• **Problem requirements**
With the line containing "simp only [hŝ₀]" as the start and the line containing "obtain ⟨hF₁, hF₂, -, -⟩" as the end, transcribe that span of the entries below exactly, including both.

(Collected data)
——

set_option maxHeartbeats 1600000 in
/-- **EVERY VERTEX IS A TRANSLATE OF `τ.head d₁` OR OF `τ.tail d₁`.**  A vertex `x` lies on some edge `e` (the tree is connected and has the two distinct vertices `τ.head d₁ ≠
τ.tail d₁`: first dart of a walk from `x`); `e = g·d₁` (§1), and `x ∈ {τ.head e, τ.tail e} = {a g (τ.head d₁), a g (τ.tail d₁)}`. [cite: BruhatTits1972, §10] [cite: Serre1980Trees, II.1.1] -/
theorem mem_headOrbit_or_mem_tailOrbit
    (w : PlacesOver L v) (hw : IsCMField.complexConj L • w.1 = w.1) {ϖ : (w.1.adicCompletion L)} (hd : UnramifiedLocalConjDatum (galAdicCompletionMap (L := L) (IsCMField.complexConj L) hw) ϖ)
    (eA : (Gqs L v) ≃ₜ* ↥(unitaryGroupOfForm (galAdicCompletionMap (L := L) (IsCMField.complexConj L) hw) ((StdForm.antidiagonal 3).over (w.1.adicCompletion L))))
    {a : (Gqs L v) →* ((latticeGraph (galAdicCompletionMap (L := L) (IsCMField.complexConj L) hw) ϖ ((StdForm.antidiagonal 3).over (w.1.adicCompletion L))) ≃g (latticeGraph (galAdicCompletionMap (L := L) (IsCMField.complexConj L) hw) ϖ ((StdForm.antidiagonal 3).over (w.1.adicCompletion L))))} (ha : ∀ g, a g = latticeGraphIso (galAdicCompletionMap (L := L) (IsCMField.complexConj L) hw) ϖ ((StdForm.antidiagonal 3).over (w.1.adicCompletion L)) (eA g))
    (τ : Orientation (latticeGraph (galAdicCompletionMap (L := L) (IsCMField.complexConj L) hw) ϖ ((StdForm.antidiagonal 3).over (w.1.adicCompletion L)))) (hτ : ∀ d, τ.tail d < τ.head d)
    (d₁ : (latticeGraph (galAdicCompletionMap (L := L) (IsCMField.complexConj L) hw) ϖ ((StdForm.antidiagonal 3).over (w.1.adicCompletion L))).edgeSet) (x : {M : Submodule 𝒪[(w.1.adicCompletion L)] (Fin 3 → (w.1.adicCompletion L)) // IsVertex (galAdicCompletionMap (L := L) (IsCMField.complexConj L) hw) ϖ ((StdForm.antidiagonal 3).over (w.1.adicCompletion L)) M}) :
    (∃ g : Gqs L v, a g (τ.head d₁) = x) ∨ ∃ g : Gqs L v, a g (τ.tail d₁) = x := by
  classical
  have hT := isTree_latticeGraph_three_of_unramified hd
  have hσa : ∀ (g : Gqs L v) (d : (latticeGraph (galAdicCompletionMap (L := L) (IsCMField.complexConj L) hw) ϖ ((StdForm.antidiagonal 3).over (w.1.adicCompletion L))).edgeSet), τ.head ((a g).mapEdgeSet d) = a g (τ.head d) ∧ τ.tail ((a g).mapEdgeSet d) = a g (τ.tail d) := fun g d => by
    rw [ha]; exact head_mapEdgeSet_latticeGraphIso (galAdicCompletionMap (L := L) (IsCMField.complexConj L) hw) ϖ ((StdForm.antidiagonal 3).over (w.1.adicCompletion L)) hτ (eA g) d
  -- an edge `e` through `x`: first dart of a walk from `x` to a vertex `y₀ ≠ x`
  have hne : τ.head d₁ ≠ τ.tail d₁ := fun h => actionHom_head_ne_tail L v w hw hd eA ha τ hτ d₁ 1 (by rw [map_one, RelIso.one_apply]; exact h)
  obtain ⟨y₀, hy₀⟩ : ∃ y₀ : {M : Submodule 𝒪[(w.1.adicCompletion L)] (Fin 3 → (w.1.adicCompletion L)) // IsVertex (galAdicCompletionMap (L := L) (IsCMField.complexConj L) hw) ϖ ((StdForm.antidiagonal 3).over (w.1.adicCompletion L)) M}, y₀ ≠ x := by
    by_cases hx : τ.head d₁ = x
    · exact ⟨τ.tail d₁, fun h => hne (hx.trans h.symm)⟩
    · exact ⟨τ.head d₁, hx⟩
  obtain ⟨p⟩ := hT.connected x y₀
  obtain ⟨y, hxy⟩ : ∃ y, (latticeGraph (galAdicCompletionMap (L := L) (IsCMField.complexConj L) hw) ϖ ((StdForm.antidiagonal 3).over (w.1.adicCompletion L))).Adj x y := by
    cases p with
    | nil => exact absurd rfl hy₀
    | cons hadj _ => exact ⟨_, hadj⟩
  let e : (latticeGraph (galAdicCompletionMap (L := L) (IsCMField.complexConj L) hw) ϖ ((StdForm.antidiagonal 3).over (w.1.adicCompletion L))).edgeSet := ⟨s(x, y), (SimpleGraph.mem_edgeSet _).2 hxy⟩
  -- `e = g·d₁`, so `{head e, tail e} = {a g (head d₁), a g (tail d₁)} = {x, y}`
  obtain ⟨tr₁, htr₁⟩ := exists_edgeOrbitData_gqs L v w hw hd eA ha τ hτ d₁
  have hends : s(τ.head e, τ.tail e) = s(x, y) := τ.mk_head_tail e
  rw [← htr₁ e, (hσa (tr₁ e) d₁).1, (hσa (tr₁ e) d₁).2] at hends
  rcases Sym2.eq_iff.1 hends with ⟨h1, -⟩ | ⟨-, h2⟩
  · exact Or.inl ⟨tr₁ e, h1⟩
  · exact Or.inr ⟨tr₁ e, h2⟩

——

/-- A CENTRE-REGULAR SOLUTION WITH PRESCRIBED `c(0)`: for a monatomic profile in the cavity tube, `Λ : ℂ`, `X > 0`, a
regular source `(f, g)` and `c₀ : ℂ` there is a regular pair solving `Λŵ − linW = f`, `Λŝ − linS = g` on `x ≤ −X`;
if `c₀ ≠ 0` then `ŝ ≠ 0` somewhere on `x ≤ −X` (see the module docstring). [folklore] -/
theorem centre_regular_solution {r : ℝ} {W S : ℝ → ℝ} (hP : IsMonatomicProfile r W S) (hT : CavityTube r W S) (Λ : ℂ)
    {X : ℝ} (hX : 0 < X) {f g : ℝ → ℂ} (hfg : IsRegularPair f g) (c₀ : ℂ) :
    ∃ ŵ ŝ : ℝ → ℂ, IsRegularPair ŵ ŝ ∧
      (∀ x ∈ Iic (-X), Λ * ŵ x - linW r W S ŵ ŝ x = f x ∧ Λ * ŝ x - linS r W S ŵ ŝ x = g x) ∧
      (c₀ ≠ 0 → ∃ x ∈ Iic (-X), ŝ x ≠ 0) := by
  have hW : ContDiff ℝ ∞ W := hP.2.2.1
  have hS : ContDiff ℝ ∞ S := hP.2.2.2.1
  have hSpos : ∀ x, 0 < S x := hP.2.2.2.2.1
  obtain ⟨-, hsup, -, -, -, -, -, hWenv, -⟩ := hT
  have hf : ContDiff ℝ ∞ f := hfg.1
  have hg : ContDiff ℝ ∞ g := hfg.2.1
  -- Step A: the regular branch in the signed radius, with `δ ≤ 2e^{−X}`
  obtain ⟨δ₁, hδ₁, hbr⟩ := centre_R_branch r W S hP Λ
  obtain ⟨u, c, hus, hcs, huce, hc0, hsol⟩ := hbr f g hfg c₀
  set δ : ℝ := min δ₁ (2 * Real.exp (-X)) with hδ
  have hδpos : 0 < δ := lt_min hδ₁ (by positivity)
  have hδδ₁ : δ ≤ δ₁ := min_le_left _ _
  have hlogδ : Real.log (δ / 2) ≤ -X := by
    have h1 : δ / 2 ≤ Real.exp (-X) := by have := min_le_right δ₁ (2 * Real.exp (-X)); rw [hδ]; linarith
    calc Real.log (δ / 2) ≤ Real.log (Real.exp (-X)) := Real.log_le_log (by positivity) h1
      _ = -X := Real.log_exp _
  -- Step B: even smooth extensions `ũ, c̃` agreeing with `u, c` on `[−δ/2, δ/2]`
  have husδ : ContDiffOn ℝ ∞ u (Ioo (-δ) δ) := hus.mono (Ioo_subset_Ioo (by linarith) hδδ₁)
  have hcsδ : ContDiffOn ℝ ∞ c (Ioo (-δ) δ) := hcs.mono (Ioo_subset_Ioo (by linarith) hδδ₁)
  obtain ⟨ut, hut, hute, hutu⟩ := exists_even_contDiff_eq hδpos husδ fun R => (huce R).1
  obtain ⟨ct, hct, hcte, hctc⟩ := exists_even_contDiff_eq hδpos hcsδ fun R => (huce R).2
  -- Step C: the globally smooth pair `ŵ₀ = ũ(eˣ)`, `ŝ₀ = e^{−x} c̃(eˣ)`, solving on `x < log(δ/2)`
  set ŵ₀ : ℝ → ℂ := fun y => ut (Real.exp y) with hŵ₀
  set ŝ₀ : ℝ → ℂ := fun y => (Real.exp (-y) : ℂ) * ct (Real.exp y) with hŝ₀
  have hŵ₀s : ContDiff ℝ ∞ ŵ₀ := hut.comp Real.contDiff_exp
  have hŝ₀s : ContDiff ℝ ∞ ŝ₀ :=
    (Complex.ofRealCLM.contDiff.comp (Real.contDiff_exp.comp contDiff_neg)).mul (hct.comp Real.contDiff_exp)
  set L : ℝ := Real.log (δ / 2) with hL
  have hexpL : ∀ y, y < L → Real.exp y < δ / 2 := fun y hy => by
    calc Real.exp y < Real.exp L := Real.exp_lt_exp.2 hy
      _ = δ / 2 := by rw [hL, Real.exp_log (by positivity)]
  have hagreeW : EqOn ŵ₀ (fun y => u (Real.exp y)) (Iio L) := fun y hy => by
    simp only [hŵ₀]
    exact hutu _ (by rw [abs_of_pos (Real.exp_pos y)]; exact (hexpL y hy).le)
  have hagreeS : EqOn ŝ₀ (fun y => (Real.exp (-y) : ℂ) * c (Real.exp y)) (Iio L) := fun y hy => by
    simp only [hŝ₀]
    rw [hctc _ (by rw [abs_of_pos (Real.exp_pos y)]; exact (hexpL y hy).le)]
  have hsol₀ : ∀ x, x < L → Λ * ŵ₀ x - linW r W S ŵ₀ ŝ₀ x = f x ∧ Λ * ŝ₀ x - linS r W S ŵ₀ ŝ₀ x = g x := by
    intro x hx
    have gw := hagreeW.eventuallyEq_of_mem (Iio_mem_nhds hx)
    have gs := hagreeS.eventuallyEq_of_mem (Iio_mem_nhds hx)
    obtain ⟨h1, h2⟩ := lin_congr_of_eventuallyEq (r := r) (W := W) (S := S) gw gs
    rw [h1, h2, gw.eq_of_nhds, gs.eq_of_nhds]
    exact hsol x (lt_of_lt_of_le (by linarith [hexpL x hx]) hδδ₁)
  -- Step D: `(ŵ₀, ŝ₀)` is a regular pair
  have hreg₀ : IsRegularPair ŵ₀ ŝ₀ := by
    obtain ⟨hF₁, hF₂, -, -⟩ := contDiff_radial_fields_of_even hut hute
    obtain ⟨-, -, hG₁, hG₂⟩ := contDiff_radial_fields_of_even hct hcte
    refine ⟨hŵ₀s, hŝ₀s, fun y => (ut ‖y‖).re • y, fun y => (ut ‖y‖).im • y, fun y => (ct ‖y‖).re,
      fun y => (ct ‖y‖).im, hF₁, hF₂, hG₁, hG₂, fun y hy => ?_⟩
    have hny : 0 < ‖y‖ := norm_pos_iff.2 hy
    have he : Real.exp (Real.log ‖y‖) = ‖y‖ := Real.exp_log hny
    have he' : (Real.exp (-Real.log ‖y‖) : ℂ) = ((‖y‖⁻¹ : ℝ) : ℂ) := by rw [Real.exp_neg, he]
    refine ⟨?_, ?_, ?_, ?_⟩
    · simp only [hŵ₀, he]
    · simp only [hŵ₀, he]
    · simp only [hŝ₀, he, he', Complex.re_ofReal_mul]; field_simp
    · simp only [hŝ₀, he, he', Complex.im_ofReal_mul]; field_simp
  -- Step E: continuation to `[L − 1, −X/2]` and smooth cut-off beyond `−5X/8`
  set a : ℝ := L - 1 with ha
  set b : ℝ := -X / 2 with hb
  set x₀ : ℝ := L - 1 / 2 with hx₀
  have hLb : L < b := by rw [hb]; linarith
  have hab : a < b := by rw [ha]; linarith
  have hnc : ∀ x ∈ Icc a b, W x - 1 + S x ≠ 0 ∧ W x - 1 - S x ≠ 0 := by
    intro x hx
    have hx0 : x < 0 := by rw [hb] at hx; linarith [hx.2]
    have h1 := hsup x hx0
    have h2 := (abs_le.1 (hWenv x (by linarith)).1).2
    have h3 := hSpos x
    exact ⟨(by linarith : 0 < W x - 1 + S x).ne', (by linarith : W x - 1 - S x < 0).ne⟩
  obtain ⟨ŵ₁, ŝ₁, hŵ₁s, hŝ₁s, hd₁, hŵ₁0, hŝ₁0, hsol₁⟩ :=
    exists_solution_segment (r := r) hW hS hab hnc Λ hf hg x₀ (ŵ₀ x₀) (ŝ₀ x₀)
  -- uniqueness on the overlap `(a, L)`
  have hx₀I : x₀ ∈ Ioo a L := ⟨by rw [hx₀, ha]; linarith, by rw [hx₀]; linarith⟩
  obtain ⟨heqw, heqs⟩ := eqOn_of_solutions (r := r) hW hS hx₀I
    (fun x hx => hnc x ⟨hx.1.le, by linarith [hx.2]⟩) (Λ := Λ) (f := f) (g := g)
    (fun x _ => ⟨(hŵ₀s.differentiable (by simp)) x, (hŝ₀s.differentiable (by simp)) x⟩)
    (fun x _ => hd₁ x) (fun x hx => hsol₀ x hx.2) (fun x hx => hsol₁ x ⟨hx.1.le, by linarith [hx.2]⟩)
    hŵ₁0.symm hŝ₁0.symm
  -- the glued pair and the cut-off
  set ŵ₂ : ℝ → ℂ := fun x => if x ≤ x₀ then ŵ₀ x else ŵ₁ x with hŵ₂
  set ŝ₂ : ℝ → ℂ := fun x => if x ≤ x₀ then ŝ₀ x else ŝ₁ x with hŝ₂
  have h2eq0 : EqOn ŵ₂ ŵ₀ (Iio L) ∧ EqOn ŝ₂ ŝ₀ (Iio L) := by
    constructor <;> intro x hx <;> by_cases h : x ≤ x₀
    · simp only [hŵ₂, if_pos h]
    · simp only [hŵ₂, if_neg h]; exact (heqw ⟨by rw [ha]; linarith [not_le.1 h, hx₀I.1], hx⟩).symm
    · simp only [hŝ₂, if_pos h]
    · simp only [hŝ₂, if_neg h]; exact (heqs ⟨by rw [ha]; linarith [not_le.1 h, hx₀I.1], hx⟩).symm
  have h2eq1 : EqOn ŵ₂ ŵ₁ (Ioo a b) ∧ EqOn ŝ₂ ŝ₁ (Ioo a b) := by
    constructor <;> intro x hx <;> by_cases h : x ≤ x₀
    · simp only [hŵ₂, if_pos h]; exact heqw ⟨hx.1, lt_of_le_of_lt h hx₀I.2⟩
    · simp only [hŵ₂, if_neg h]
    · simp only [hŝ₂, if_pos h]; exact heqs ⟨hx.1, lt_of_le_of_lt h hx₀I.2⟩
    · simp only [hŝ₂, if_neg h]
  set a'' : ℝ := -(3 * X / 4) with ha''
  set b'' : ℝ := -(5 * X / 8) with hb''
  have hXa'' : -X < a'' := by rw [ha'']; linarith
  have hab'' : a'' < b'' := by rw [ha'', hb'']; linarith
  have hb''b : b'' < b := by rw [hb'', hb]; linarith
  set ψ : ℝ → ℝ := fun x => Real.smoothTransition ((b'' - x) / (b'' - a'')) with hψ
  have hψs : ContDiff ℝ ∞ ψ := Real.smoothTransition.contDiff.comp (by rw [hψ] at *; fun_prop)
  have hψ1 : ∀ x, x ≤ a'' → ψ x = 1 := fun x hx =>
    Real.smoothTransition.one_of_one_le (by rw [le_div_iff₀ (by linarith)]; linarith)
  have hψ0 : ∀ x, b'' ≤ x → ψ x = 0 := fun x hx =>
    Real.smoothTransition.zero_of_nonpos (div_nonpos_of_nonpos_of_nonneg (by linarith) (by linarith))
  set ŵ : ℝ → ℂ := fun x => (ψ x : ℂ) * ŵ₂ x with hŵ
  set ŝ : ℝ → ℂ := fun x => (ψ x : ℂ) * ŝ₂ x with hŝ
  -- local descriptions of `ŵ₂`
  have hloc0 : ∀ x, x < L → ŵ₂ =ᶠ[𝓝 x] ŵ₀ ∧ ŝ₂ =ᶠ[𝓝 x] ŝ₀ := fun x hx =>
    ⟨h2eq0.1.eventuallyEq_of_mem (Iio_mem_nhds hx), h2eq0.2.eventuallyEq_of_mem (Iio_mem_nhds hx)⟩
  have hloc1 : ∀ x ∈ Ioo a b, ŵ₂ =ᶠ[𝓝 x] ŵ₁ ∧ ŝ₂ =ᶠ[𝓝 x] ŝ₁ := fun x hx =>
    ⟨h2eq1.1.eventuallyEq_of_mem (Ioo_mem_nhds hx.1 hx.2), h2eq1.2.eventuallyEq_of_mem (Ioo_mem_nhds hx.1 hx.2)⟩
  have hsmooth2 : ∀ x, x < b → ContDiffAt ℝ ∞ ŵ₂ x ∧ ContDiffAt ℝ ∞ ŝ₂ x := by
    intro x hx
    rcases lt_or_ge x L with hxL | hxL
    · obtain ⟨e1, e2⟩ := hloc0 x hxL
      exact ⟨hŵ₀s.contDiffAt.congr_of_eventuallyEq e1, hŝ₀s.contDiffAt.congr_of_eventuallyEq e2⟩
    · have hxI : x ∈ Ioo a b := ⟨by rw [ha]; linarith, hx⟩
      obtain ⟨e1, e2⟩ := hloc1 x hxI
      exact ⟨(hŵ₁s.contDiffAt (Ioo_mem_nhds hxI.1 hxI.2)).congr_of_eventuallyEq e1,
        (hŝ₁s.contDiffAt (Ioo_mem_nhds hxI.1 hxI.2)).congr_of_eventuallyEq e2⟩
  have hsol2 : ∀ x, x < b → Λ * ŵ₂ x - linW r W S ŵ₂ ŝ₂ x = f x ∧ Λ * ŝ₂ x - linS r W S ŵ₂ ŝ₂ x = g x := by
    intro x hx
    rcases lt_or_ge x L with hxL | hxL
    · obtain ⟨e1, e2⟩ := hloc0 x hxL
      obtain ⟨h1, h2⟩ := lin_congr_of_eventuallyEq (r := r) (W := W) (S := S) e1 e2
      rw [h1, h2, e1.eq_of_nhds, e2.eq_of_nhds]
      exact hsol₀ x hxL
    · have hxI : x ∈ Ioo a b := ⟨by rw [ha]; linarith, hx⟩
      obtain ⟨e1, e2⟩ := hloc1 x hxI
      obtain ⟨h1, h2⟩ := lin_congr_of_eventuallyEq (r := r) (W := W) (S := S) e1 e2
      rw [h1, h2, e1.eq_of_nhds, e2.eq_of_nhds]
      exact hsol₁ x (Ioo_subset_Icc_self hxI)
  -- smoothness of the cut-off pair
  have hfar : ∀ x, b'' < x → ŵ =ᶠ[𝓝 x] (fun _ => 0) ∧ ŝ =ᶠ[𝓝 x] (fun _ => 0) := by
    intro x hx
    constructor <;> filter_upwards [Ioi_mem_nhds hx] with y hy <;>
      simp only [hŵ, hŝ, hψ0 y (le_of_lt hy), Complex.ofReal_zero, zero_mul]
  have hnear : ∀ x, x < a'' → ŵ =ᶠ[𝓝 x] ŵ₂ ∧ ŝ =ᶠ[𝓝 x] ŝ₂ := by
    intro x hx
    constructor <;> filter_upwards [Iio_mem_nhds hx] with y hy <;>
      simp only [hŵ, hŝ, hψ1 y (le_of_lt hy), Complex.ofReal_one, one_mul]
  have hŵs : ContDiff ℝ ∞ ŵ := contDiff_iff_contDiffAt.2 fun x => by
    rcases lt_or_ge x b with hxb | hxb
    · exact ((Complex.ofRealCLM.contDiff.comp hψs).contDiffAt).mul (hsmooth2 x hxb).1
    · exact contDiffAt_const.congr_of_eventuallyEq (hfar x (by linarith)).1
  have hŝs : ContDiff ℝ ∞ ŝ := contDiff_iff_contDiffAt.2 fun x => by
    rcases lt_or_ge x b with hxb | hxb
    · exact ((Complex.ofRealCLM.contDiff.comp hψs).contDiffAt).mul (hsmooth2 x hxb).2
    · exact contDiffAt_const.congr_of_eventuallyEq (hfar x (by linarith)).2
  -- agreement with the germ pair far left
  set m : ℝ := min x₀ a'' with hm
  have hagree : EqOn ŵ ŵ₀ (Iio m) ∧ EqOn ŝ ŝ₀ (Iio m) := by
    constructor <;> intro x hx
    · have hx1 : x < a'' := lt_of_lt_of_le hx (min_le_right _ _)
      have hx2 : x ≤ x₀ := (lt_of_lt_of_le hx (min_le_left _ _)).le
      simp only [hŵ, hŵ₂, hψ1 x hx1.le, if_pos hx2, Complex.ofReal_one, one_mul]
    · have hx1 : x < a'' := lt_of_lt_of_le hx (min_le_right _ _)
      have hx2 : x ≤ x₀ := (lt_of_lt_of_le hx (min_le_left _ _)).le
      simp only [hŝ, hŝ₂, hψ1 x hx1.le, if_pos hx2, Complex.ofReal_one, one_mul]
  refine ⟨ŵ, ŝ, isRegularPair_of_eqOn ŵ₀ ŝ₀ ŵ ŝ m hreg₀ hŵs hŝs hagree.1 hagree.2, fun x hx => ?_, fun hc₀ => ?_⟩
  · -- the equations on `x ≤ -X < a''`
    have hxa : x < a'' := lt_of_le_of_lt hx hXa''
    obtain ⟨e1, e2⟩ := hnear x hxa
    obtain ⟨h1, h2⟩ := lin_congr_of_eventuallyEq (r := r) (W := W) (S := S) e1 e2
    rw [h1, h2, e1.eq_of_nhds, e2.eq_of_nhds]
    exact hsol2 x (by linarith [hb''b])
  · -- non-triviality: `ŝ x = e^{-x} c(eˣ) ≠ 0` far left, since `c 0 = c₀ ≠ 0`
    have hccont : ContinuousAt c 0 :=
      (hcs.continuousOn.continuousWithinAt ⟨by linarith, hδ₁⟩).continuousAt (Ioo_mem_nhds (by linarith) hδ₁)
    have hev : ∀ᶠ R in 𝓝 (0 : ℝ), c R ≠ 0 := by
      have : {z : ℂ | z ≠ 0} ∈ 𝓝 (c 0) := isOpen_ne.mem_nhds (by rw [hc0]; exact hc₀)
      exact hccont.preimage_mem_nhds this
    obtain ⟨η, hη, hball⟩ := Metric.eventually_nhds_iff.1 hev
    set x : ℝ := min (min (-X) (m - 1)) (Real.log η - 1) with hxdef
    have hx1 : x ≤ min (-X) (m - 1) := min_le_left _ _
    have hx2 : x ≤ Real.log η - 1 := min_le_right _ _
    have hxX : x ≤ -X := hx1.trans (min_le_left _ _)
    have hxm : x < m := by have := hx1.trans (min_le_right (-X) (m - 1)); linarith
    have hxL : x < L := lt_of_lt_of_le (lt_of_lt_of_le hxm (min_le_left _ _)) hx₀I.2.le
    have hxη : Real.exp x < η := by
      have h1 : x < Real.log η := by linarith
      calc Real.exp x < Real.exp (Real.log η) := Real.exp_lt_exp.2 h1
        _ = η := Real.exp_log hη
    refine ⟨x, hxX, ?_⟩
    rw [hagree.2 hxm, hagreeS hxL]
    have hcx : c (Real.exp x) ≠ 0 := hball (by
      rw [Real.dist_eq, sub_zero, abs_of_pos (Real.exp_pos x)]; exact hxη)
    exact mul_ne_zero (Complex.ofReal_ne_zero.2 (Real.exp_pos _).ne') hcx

——

• **Response to this task**
    simp only [hŝ₀]
    rw [hctc _ (by rw [abs_of_pos (Real.exp_pos y)]; exact (hexpL y hy).le)]
  have hsol₀ : ∀ x, x < L → Λ * ŵ₀ x - linW r W S ŵ₀ ŝ₀ x = f x ∧ Λ * ŝ₀ x - linS r W S ŵ₀ ŝ₀ x = g x := by
    intro x hx
    have gw := hagreeW.eventuallyEq_of_mem (Iio_mem_nhds hx)
    have gs := hagreeS.eventuallyEq_of_mem (Iio_mem_nhds hx)
    obtain ⟨h1, h2⟩ := lin_congr_of_eventuallyEq (r := r) (W := W) (S := S) gw gs
    rw [h1, h2, gw.eq_of_nhds, gs.eq_of_nhds]
    exact hsol x (lt_of_lt_of_le (by linarith [hexpL x hx]) hδδ₁)
  -- Step D: `(ŵ₀, ŝ₀)` is a regular pair
  have hreg₀ : IsRegularPair ŵ₀ ŝ₀ := by
    obtain ⟨hF₁, hF₂, -, -⟩ := contDiff_radial_fields_of_even hut hute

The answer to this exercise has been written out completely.